WHAT IS REQUIRED
In the records below, find the line that contains "qₛ = blocksHat" and the line that contains "k := vertexOfK", then retype exactly those two lines and every line between them.

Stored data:
★ ★ ★ ★ ★ ★ ★

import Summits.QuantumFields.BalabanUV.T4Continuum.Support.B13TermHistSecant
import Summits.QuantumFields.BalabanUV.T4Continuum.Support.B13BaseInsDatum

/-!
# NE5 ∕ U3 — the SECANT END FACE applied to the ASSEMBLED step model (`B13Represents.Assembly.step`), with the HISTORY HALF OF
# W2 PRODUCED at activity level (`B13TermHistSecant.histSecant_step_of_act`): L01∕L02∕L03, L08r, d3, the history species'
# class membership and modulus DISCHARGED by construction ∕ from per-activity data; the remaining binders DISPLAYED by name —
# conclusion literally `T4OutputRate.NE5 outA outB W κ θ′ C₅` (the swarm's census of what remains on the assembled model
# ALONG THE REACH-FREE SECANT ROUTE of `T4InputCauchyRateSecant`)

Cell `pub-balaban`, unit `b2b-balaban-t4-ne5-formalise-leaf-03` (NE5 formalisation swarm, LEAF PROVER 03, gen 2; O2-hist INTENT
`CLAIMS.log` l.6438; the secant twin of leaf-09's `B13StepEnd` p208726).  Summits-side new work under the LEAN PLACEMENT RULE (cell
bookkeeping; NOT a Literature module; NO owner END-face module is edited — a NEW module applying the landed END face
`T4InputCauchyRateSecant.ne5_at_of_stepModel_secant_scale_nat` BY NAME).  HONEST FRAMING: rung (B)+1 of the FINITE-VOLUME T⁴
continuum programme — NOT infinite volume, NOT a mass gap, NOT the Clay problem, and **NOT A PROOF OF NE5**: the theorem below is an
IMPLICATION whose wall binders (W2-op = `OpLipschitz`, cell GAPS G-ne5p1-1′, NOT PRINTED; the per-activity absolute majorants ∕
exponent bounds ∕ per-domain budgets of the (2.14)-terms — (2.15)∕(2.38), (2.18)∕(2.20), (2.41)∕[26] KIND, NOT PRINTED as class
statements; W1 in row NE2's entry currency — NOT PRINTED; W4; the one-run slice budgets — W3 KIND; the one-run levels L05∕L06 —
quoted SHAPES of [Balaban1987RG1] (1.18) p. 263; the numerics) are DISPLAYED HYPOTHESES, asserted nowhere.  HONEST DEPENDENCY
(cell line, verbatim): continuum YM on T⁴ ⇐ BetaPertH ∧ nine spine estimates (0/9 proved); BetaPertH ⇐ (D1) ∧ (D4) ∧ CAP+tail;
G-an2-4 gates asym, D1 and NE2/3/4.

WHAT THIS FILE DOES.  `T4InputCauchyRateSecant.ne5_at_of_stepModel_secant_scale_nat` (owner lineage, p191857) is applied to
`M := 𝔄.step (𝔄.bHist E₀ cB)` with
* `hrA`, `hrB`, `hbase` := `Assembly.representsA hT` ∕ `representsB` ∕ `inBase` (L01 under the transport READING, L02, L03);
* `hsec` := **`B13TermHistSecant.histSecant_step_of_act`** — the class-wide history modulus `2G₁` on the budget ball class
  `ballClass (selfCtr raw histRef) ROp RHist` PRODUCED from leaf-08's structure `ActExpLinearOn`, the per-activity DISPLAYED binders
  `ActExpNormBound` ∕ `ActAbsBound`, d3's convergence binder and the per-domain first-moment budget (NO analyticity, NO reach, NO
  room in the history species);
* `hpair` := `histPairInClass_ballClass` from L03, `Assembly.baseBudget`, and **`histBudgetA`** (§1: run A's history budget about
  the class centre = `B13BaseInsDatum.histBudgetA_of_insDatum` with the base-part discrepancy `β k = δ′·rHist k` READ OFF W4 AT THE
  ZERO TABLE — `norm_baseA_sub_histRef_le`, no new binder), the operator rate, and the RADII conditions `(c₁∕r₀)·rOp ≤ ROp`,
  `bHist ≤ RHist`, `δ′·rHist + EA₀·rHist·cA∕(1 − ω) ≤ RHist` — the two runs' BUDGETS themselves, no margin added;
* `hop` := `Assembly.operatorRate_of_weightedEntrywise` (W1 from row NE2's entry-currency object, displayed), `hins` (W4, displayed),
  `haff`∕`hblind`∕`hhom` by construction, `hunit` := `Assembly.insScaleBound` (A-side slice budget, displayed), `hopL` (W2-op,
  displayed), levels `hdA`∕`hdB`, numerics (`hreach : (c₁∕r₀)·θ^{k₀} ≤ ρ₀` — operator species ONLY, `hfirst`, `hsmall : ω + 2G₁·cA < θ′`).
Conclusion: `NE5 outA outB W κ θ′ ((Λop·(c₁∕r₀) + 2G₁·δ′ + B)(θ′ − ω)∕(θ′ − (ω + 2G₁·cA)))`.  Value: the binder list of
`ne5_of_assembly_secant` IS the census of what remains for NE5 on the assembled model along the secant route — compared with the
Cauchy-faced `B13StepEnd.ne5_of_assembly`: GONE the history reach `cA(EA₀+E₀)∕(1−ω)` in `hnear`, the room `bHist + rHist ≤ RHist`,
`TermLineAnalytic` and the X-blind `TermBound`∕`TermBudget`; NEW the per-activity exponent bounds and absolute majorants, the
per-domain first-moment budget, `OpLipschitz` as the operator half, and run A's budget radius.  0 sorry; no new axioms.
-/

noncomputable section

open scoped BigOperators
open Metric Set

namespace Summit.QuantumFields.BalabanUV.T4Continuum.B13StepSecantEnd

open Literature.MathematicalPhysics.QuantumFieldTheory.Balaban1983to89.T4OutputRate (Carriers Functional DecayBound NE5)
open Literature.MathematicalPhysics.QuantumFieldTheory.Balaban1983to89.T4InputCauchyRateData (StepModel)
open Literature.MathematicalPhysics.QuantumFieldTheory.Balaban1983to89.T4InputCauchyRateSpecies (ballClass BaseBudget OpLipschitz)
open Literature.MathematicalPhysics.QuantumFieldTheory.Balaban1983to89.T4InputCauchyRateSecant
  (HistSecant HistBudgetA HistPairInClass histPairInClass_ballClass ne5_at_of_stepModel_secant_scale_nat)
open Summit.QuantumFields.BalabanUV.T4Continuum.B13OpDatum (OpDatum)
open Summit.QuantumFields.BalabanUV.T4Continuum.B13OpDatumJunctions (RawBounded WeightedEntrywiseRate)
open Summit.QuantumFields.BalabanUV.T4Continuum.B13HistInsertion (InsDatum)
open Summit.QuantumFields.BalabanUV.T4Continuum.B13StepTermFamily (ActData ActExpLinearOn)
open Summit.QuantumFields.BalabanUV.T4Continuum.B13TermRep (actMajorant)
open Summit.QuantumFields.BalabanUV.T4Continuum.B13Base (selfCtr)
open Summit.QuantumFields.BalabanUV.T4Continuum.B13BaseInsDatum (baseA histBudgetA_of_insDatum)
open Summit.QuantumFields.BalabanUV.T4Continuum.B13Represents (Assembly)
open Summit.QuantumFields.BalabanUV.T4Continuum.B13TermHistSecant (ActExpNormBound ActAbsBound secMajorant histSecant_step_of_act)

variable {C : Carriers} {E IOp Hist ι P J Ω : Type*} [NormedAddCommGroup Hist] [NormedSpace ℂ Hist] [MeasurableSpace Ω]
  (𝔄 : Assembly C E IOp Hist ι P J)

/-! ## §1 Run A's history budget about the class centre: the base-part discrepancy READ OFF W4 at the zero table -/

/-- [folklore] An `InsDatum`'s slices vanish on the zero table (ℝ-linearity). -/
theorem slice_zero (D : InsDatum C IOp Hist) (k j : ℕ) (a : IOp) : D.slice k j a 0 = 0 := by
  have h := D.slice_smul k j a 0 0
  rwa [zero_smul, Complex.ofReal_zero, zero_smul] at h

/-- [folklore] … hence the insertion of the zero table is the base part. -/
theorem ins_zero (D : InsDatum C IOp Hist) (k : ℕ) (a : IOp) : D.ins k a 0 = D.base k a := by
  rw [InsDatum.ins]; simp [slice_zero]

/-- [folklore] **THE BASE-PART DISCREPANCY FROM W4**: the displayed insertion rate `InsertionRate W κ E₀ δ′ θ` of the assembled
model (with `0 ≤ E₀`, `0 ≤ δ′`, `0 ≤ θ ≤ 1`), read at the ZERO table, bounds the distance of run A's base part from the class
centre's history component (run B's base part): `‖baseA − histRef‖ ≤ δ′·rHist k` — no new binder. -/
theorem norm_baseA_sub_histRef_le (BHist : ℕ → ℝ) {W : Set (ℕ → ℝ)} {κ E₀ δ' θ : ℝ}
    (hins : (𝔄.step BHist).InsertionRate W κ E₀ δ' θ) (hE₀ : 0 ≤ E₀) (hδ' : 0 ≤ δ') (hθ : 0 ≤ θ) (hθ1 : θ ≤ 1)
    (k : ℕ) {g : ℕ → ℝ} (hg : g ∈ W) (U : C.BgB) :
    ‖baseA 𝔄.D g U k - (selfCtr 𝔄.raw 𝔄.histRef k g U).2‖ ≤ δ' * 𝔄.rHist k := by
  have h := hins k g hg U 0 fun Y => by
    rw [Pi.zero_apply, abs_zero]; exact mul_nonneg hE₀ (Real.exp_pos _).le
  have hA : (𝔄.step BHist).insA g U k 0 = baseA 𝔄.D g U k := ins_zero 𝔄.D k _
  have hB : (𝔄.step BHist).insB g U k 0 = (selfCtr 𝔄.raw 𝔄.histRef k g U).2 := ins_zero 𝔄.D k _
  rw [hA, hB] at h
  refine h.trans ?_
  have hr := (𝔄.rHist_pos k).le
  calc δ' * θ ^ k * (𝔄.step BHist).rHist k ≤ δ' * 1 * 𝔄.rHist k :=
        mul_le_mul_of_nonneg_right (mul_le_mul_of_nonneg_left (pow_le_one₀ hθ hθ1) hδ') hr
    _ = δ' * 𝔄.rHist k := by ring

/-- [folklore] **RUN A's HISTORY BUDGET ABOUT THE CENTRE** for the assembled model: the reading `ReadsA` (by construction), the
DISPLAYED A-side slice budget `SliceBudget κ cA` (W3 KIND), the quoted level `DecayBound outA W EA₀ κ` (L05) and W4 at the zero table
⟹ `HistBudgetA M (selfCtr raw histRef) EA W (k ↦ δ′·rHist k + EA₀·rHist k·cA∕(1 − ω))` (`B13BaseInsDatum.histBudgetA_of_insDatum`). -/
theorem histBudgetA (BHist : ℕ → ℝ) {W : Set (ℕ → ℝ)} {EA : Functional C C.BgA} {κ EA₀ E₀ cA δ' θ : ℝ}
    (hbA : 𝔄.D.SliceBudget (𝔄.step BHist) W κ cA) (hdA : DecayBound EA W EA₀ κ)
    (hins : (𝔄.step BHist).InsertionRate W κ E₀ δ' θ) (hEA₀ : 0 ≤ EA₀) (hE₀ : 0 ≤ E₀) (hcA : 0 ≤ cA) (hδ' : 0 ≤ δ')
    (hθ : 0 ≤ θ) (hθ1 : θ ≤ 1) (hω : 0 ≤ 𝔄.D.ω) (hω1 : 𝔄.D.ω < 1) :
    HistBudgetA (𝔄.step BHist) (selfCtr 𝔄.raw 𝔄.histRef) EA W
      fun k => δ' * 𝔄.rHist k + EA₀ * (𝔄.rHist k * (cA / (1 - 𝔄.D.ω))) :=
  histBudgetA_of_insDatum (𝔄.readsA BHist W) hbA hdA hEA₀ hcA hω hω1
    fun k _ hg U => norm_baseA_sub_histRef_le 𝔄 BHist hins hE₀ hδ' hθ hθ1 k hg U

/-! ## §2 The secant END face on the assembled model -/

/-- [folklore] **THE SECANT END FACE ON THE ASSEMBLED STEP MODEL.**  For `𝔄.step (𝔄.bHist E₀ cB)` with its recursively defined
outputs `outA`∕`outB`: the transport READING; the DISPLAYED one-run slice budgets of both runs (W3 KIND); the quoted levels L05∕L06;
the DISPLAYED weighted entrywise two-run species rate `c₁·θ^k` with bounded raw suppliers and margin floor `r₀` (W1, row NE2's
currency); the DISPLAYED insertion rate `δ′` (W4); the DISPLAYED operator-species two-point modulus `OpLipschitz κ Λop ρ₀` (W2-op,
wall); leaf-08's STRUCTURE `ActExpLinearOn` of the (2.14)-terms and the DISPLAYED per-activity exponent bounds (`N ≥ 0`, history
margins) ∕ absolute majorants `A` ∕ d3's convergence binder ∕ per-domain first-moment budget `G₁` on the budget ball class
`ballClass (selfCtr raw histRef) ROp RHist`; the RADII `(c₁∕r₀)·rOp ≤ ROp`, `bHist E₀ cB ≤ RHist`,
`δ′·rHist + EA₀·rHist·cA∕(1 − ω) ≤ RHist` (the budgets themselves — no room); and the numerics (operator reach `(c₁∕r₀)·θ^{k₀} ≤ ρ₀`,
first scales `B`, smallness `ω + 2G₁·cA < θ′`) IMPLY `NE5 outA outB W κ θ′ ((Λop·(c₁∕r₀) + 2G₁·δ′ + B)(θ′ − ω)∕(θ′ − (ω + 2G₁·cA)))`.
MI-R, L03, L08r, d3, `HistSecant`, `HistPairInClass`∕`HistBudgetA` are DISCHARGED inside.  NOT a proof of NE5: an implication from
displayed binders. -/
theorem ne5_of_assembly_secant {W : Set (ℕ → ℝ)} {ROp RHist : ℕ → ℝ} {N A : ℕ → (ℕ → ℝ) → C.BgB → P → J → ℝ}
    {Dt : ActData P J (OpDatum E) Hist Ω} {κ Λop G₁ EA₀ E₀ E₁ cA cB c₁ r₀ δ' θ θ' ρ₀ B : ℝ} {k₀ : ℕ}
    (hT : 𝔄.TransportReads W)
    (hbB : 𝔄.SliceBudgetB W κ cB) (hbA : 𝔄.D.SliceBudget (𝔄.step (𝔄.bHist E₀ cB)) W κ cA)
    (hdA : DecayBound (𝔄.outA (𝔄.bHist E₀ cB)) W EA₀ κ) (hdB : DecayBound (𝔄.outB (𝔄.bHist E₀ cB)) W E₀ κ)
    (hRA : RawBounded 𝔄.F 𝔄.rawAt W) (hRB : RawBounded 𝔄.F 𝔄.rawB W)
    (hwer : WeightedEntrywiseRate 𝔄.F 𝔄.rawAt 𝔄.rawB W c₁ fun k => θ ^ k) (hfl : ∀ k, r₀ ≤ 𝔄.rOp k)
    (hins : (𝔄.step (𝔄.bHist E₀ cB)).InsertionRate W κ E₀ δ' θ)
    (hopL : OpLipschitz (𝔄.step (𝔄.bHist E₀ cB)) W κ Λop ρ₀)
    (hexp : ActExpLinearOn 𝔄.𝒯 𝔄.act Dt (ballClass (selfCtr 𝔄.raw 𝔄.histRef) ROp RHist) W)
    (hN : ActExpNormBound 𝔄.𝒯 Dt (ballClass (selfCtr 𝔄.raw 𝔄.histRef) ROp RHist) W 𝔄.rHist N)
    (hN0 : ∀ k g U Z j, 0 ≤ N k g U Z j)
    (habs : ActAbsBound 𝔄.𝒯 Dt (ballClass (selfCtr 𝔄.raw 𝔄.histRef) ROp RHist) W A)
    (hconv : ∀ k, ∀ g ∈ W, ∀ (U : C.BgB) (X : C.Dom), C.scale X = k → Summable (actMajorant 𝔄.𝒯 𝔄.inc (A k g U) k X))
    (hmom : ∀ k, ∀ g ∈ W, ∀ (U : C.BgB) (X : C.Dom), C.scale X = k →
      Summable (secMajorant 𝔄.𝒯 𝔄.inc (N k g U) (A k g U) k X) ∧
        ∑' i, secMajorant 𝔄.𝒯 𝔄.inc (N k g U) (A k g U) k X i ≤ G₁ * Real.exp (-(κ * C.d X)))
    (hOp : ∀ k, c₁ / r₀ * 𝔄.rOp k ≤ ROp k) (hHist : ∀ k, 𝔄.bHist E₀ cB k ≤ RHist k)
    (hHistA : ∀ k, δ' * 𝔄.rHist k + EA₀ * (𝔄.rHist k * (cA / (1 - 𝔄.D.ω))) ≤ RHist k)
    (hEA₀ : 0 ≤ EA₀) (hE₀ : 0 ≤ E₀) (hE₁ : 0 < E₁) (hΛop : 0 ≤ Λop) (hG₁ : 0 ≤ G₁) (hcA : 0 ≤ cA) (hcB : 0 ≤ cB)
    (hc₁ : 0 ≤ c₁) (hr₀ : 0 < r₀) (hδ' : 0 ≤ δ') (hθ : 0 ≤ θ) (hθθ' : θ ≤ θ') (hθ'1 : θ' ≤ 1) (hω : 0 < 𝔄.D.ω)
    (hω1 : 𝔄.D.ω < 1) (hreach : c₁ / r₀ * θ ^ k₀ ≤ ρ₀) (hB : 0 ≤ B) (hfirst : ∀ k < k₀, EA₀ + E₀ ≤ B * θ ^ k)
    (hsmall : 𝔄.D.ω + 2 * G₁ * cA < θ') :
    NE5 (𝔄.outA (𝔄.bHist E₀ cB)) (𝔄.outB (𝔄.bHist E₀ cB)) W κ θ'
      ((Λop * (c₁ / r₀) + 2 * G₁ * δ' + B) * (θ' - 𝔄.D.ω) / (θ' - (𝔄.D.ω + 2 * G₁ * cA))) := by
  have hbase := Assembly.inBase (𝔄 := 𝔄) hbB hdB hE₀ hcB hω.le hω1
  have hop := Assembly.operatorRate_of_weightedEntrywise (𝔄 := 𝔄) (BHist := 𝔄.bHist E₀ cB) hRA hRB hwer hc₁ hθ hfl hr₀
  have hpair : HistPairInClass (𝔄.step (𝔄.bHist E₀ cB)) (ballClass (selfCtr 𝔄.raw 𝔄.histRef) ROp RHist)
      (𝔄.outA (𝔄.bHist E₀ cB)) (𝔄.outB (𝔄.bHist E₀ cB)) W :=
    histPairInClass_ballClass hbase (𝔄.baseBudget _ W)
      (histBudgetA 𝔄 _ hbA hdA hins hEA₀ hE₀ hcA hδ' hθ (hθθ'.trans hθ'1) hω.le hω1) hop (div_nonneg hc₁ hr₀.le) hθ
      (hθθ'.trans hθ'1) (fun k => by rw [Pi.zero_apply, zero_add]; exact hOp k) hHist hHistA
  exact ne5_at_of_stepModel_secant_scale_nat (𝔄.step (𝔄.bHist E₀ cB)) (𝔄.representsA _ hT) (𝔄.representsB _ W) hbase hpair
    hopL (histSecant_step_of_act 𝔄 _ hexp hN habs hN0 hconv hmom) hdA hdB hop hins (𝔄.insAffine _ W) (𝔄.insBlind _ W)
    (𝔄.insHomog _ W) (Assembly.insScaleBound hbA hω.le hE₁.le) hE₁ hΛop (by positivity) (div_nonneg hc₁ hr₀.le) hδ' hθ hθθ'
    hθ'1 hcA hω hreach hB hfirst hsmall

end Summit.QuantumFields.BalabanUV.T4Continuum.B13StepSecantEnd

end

★ ★ ★ ★ ★ ★ ★

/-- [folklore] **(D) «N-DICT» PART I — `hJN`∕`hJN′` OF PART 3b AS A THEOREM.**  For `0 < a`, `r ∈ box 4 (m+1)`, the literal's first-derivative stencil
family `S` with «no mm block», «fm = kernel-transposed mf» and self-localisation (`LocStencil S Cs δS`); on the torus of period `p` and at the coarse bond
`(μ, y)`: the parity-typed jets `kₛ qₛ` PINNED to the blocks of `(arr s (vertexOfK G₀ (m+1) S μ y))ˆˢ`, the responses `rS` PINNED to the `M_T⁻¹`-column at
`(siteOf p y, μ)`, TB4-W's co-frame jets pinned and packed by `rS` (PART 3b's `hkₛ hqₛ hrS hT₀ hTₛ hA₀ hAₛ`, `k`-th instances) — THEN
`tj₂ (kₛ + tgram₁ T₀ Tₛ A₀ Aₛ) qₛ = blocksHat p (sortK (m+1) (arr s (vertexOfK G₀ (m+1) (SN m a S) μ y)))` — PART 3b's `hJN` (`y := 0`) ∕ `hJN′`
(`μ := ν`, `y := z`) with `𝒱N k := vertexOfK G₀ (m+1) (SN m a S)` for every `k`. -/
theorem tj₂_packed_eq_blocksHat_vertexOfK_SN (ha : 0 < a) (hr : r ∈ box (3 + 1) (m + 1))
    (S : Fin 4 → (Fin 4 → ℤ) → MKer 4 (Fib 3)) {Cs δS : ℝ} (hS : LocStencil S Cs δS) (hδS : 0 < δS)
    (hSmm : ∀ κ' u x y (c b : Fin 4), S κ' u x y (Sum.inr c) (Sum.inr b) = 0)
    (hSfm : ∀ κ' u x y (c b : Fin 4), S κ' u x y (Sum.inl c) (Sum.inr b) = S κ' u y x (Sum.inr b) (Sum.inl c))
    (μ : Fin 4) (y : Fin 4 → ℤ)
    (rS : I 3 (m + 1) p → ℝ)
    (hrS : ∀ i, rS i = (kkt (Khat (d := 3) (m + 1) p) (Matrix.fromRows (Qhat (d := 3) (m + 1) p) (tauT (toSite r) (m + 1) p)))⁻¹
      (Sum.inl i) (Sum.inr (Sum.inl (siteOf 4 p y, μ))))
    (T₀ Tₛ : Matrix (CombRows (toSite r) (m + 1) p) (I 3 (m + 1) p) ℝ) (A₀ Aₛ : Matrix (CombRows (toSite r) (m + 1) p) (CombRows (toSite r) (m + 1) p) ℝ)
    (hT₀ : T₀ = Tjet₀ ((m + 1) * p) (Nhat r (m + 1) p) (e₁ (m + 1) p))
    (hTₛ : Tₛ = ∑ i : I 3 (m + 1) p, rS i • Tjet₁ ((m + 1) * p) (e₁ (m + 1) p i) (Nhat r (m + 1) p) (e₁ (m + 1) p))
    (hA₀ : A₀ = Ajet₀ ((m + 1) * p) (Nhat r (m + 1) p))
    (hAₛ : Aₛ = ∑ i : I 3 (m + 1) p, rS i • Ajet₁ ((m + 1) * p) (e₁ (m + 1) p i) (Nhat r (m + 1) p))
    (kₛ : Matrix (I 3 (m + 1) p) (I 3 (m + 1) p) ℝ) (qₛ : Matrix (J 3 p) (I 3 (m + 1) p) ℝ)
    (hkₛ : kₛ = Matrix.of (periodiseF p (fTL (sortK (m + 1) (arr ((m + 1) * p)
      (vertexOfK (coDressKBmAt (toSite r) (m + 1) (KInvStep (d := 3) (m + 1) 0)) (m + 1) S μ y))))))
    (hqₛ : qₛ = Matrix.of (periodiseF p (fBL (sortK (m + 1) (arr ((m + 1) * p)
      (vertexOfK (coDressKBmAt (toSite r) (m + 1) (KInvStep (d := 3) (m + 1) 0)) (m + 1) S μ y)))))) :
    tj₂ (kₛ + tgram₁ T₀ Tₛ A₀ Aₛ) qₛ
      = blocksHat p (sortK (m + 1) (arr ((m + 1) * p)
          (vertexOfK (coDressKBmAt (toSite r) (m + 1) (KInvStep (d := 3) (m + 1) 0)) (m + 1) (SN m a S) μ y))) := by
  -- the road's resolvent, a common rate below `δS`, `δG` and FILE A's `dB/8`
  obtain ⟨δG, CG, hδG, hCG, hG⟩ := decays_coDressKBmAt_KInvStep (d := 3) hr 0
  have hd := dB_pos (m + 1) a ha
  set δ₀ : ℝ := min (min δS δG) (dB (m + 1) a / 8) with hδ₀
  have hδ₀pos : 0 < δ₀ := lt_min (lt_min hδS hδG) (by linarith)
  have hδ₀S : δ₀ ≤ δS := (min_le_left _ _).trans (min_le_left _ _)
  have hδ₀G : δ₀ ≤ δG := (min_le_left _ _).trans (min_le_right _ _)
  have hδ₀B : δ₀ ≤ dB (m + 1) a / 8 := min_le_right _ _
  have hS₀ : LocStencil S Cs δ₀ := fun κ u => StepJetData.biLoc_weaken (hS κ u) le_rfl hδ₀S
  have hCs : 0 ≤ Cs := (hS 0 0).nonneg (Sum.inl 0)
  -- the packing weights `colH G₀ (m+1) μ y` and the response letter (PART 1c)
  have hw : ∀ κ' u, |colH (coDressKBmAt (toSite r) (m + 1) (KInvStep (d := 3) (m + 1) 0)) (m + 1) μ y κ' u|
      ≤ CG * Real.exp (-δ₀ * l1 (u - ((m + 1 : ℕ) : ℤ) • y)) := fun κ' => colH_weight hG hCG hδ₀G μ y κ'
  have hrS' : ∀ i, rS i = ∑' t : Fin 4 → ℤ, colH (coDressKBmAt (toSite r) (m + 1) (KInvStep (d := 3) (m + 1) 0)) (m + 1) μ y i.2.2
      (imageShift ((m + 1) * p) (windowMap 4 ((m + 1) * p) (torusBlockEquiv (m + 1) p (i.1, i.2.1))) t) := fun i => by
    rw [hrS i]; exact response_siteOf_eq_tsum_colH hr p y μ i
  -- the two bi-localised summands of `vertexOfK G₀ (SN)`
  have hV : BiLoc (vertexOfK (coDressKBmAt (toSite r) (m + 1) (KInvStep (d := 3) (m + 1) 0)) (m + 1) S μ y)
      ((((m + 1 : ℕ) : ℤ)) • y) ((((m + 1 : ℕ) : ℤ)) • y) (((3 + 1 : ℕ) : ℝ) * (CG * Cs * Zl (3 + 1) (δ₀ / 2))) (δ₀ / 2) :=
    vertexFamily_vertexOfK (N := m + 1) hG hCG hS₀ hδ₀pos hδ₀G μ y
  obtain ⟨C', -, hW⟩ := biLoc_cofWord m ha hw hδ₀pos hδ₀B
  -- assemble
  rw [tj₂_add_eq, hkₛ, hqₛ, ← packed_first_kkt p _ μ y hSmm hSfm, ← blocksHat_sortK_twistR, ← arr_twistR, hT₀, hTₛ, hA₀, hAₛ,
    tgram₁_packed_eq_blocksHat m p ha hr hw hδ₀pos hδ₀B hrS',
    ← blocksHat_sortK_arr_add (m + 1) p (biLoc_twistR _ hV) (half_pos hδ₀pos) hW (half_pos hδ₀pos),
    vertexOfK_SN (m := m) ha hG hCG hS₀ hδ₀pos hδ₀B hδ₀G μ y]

★ ★ ★ ★ ★ ★ ★

ANSWER BOX
`tj₂ (kₛ + tgram₁ T₀ Tₛ A₀ Aₛ) qₛ = blocksHat p (sortK (m+1) (arr s (vertexOfK G₀ (m+1) (SN m a S) μ y)))` — PART 3b's `hJN` (`y := 0`) ∕ `hJN′`
(`μ := ν`, `y := z`) with `𝒱N k := vertexOfK G₀ (m+1) (SN m a S)` for every `k`. -/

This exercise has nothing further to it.